EPILESSIA NEI BAMBINI - Sono i bambini i più colpiti dall’epilessia. Nei due terzi dei casi la malattia si manifesta prima della pubertà. Il 30% di tutte le epilessie è resistente ai farmaci: di queste solo il 10-15% può essere trattata con la chirurgia. In questo caso, prima si interviene più alta è la possibilità di guarigione.
BAMBINI EPILETTICI A SCUOLA - Circa il 30% delle crisi epilettiche si manifesta in classe; inoltre, il 40% delle chiamate ai numeri di emergenza 112 e 118 che partono dalle scuole è proprio per casi di crisi epilettica. I dati confermano l’appropriatezza di iniziative - come quella del Bambino Gesù – ideate per insegnare a gestire le crisi in sicurezza riducendo gli accessi impropri al pronto soccorso. Il 90% delle crisi dura meno di 2 minuti, in alcuni casi possono durare di più e rendere necessaria una assistenza d'urgenza anche con il ricovero in terapia intensiva. In tutte queste situazioni la somministrazione corretta e tempestiva dei farmaci specifici interrompe la crisi, può evitare il ricovero e soprattutto gravi conseguenze per il paziente. L’APPUNTAMENTO PER I DOCENTI - Per dare una risposta formativa agli insegnanti, il progetto “La scuola non ha paura delle crisi” dell’Ospedale Pediatrico Bambino Gesù di Romaprevede un appuntamento formativo annuale presso l’Auditorium di Roma San Paolo (in concomitanza con Giornata Mondiale dell’epilessia e nell’ambito delle iniziative coordinate in Italia dalla Lega Italiana contro l’Epilessia) e una serie di lezioni interattive negli istituti scolastici che aderiscono all’iniziativa. Sono stati già educati più di 1000 operatori in varie scuole di Roma e del Lazio.
Grazie al lavoro svolto dall’avvio del progetto, sono state 17 le crisi epilettiche gestite in classe ricorrendo alle corrette manovre di assistenza. L’incontro tra medici e insegnanti dell’edizione 2019 si terrà lunedì 11 febbraio nell’Auditorium del Bambino Gesù sede San Paolo (viale Baldelli, 38 – Roma).

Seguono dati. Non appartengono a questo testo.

/-! ## §1. The R14 recut on the Szpiro-bad locus -/

/-- **`abc_of_offRemainder_sigmaNu_le_tol_szpiroBad_hregBad` — R14 (3) RECUT of p471150's `abc_of_offRemainder_sigmaNu_le_tol`.** Explicit 2 =
[TOL-bad] «at every SZPIRO-BAD admissible `(P, l)` and every genuine Θ-volume datum `T`, the off-Σ₄ remainder of OUR typed hull at the chosen realising
ideles is within q2-cond's tolerance, `R_{Σ₄}(T) ≤ ((l+1)/4)·5·d*·l`» · [CONE-bad] `hregBad` (p452637 VERBATIM) ⟹ `ABC`, print's constants unchanged
(`Cor312Slack.ABC_of_cor312Slack_szpiroBad_hregBad`); the [NUMΣ-bad] binder of that door is DISCHARGED at every datum by `cor312UpTo_sigmaNu_chosen` (no
S_H, no H⋆, no guard). No binder here is kernel-refuted; at Szpiro-good admissible points nothing is assumed. CONDITIONAL; «`ABC` follows from these
hypotheses AS TYPED», nothing more; no side taken on [IUTchIII] Cor. 3.12. [cite: Mochizuki2012, IUTchIV Thm. 1.10 pp. 22–31; Cor. 2.2–2.3 pp. 41–55]
[cite: Mochizuki2012, IUTchIII Cor. 3.12 p. 174] [claim: Mochizuki2012, status: disputed] -/
theorem abc_of_offRemainder_sigmaNu_le_tol_szpiroBad_hregBad
    -- [TOL, Szpiro-bad] the off-Σ₄ remainder at the chosen realising ideles is within q2-cond's tolerance, at the data of Szpiro-bad admissible points
    (hTolBad : ∀ P : NFPoint, P ∈ UP → ∀ l : ℕ, l.Prime → 5 ≤ l →
      Cor22.AdmitsCore P → Cor22.CondP2 P l → Cor22.CondP5 P l → Cor22.CondP6 P l →
      (((l : ℝ) + 5) / 4 < (Cor22.dmod P : ℝ) ∨
        6 * l * (((l : ℝ) + 5) - 4 * Cor22.dmod P) / (((l : ℝ) + 4) * ((l : ℝ) - 3))
            * (P.logDiff + (1 - 1 / (l : ℝ)) * Cor22.logCondAvoid P {2, l})
          + 6 * l * ((l : ℝ) + 5) / (((l : ℝ) + 4) * ((l : ℝ) - 3)) * Real.log Real.pi < Cor22.logQAvoid P {2, l}) →
      ∀ T : Cor22.ThetaVolumeDatumAt P l, letI := T.instFieldF; letI := T.instNumberFieldF; letI := T.instAlgebraF; letI := T.instFieldK;
        letI := T.instNumberFieldK; letI := T.instAlgebraK; letI := T.instFieldFbar; letI := T.instAlgebraFbar;
        letI := T.instAlgebraKFbar; letI := T.instIsElliptic;
      offRemainder
        (settingPrVolSharp (pilotDataOfK T.D T.K) (logvAnalytic_analyticLogv (F := T.K)) (M P l T) (archPk P l T) (archSub P l T) (Ψ P l T)
          (act P l T) (Mmod P l T) (region P l T) (n P l T) (lat P l T) (sig P l T) (split P l T) (qData P l T)
          (exists_realising_qIdeles_pilotDataOfK T.D).choose
          (exists_realising_thetaIdeles_pilotDataOfK T.D).choose
          (exists_realising_qIdeles_pilotDataOfK T.D).choose_spec.1
          (exists_realising_qIdeles_pilotDataOfK T.D).choose_spec.2.1)
        (sigmaNu (pilotDataOfK T.D T.K) (logvAnalytic_analyticLogv (F := T.K)) (M P l T) (archPk P l T) (archSub P l T) (Ψ P l T)
          (act P l T) (Mmod P l T) (region P l T) (n P l T) (lat P l T) (sig P l T) (split P l T) (qData P l T)
          (exists_realising_qIdeles_pilotDataOfK T.D).choose
          (exists_realising_thetaIdeles_pilotDataOfK T.D).choose
          (exists_realising_qIdeles_pilotDataOfK T.D).choose_spec.1
          (exists_realising_qIdeles_pilotDataOfK T.D).choose_spec.2.1) ≤
        ((l : ℝ) + 1) / 4 * (5 * ((((2 ^ 12 * 3 ^ 3 * 5 * Cor22.dmod P : ℕ) : ℝ)) * l)))
    -- [CONE, Szpiro-bad] the off-regime hull estimate with print's `B_III(P,l)`, ONLY at Szpiro-bad admissible points (p452637 VERBATIM)
    (hregBad : ∀ P : NFPoint, P ∈ UP → ∀ l : ℕ, l.Prime → 5 ≤ l →
      Cor22.AdmitsCore P → Cor22.CondP2 P l → Cor22.CondP5 P l → Cor22.CondP6 P l →
      (((l : ℝ) + 5) / 4 < (Cor22.dmod P : ℝ) ∨
        6 * l * (((l : ℝ) + 5) - 4 * Cor22.dmod P) / (((l : ℝ) + 4) * ((l : ℝ) - 3))
            * (P.logDiff + (1 - 1 / (l : ℝ)) * Cor22.logCondAvoid P {2, l})
          + 6 * l * ((l : ℝ) + 5) / (((l : ℝ) + 4) * ((l : ℝ) - 3)) * Real.log Real.pi < Cor22.logQAvoid P {2, l}) →
      ∀ T : Cor22.ThetaVolumeDatumAt P l,
        (letI := T.instFieldF; letI := T.instNumberFieldF; letI := T.instAlgebraF; letI := T.instFieldK
         letI := T.instNumberFieldK; letI := T.instAlgebraK; letI := T.instFieldFbar; letI := T.instAlgebraFbar
         letI := T.instAlgebraKFbar; letI := T.instIsElliptic
         ¬ (∀ p ∈ T.I.supportPrimes, ∀ v w : placesOver (fieldOfModuli T.E) p,
            (Summit.ABC.IUTFork.DHData.ofInput T.I).logQloc p v = (Summit.ABC.IUTFork.DHData.ofInput T.I).logQloc p w)) →
        T.HullEstimateOf
          (((l : ℝ) + 1) / 4 *
            ((1 + 12 * (Cor22.dmod P : ℝ) / l) * (P.logDiff + Cor22.logCondAvoid P {2, l})
              + 2 * Real.log l + 52
              + 20 / 3 * Real.log (((2 ^ 12 * 3 ^ 3 * 5 * Cor22.dmod P : ℕ) : ℝ) * (l : ℝ))
                * (Nat.primeCounting (2 ^ 12 * 3 ^ 3 * 5 * Cor22.dmod P * l) : ℝ))))
    : _root_.ABC :=
  Cor312Slack.ABC_of_cor312Slack_szpiroBad_hregBad
    (fun P l T => letI := T.instFieldF; letI := T.instNumberFieldF; letI := T.instAlgebraF; letI := T.instFieldK;
        letI := T.instNumberFieldK; letI := T.instAlgebraK; letI := T.instFieldFbar; letI := T.instAlgebraFbar;
        letI := T.instAlgebraKFbar; letI := T.instIsElliptic;
      offRemainder
        (settingPrVolSharp (pilotDataOfK T.D T.K) (logvAnalytic_analyticLogv (F := T.K)) (M P l T) (archPk P l T) (archSub P l T) (Ψ P l T)
          (act P l T) (Mmod P l T) (region P l T) (n P l T) (lat P l T) (sig P l T) (split P l T) (qData P l T)
          (exists_realising_qIdeles_pilotDataOfK T.D).choose
          (exists_realising_thetaIdeles_pilotDataOfK T.D).choose
          (exists_realising_qIdeles_pilotDataOfK T.D).choose_spec.1
          (exists_realising_qIdeles_pilotDataOfK T.D).choose_spec.2.1)
        (sigmaNu (pilotDataOfK T.D T.K) (logvAnalytic_analyticLogv (F := T.K)) (M P l T) (archPk P l T) (archSub P l T) (Ψ P l T)
          (act P l T) (Mmod P l T) (region P l T) (n P l T) (lat P l T) (sig P l T) (split P l T) (qData P l T)
          (exists_realising_qIdeles_pilotDataOfK T.D).choose
          (exists_realising_thetaIdeles_pilotDataOfK T.D).choose
          (exists_realising_qIdeles_pilotDataOfK T.D).choose_spec.1
          (exists_realising_qIdeles_pilotDataOfK T.D).choose_spec.2.1))
    (fun P _ l _ _ _ _ _ _ _ T => cor312UpTo_sigmaNu_chosen T (M P l T) (archPk P l T) (archSub P l T) (Ψ P l T) (act P l T) (Mmod P l T)
      (region P l T) (n P l T) (lat P l T) (sig P l T) (split P l T) (qData P l T))
    hTolBad hregBad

I due appuntamenti in programma - alle 10:30 e alle 15:00 - verranno seguiti da circa 250 persone, tra operatori scolastici e adolescenti. Personale specializzato dell’Ospedale Pediatrico insegnerà ai partecipanti a gestire gli attacchi epilettici in classe con l’ausilio di video tutorial, esempi pratici, strumenti tecnici e teoria, con particolare attenzione alla corretta e tempestiva modalità di somministrazione dei farmaci durante una crisi.
COME INTERVENIRE IN CLASSE - Dal monitoraggio delle scuole formate nelle tre precedenti edizioni è emerso che il 46% degli insegnanti ha uno studente con epilessia in classe; oltre 1/3 degli istituti (37%) ha avuto a che fare con almeno un episodio di crisi epilettica; dopo la formazione è raddoppiato il senso di sicurezza e quindi la disponibilità a somministrare i farmaci d’urgenza ai bambini/ragazzi in preda alle convulsioni e il 100% delle crisi (17 in totale) è stato gestito in classe dal personale formato che ha messo in atto le corrette manovre di assistenza, evitando, così, ospedalizzazioni inappropriate. Per la gravità della situazione, il ricovero si è reso necessario solo in 2 casi.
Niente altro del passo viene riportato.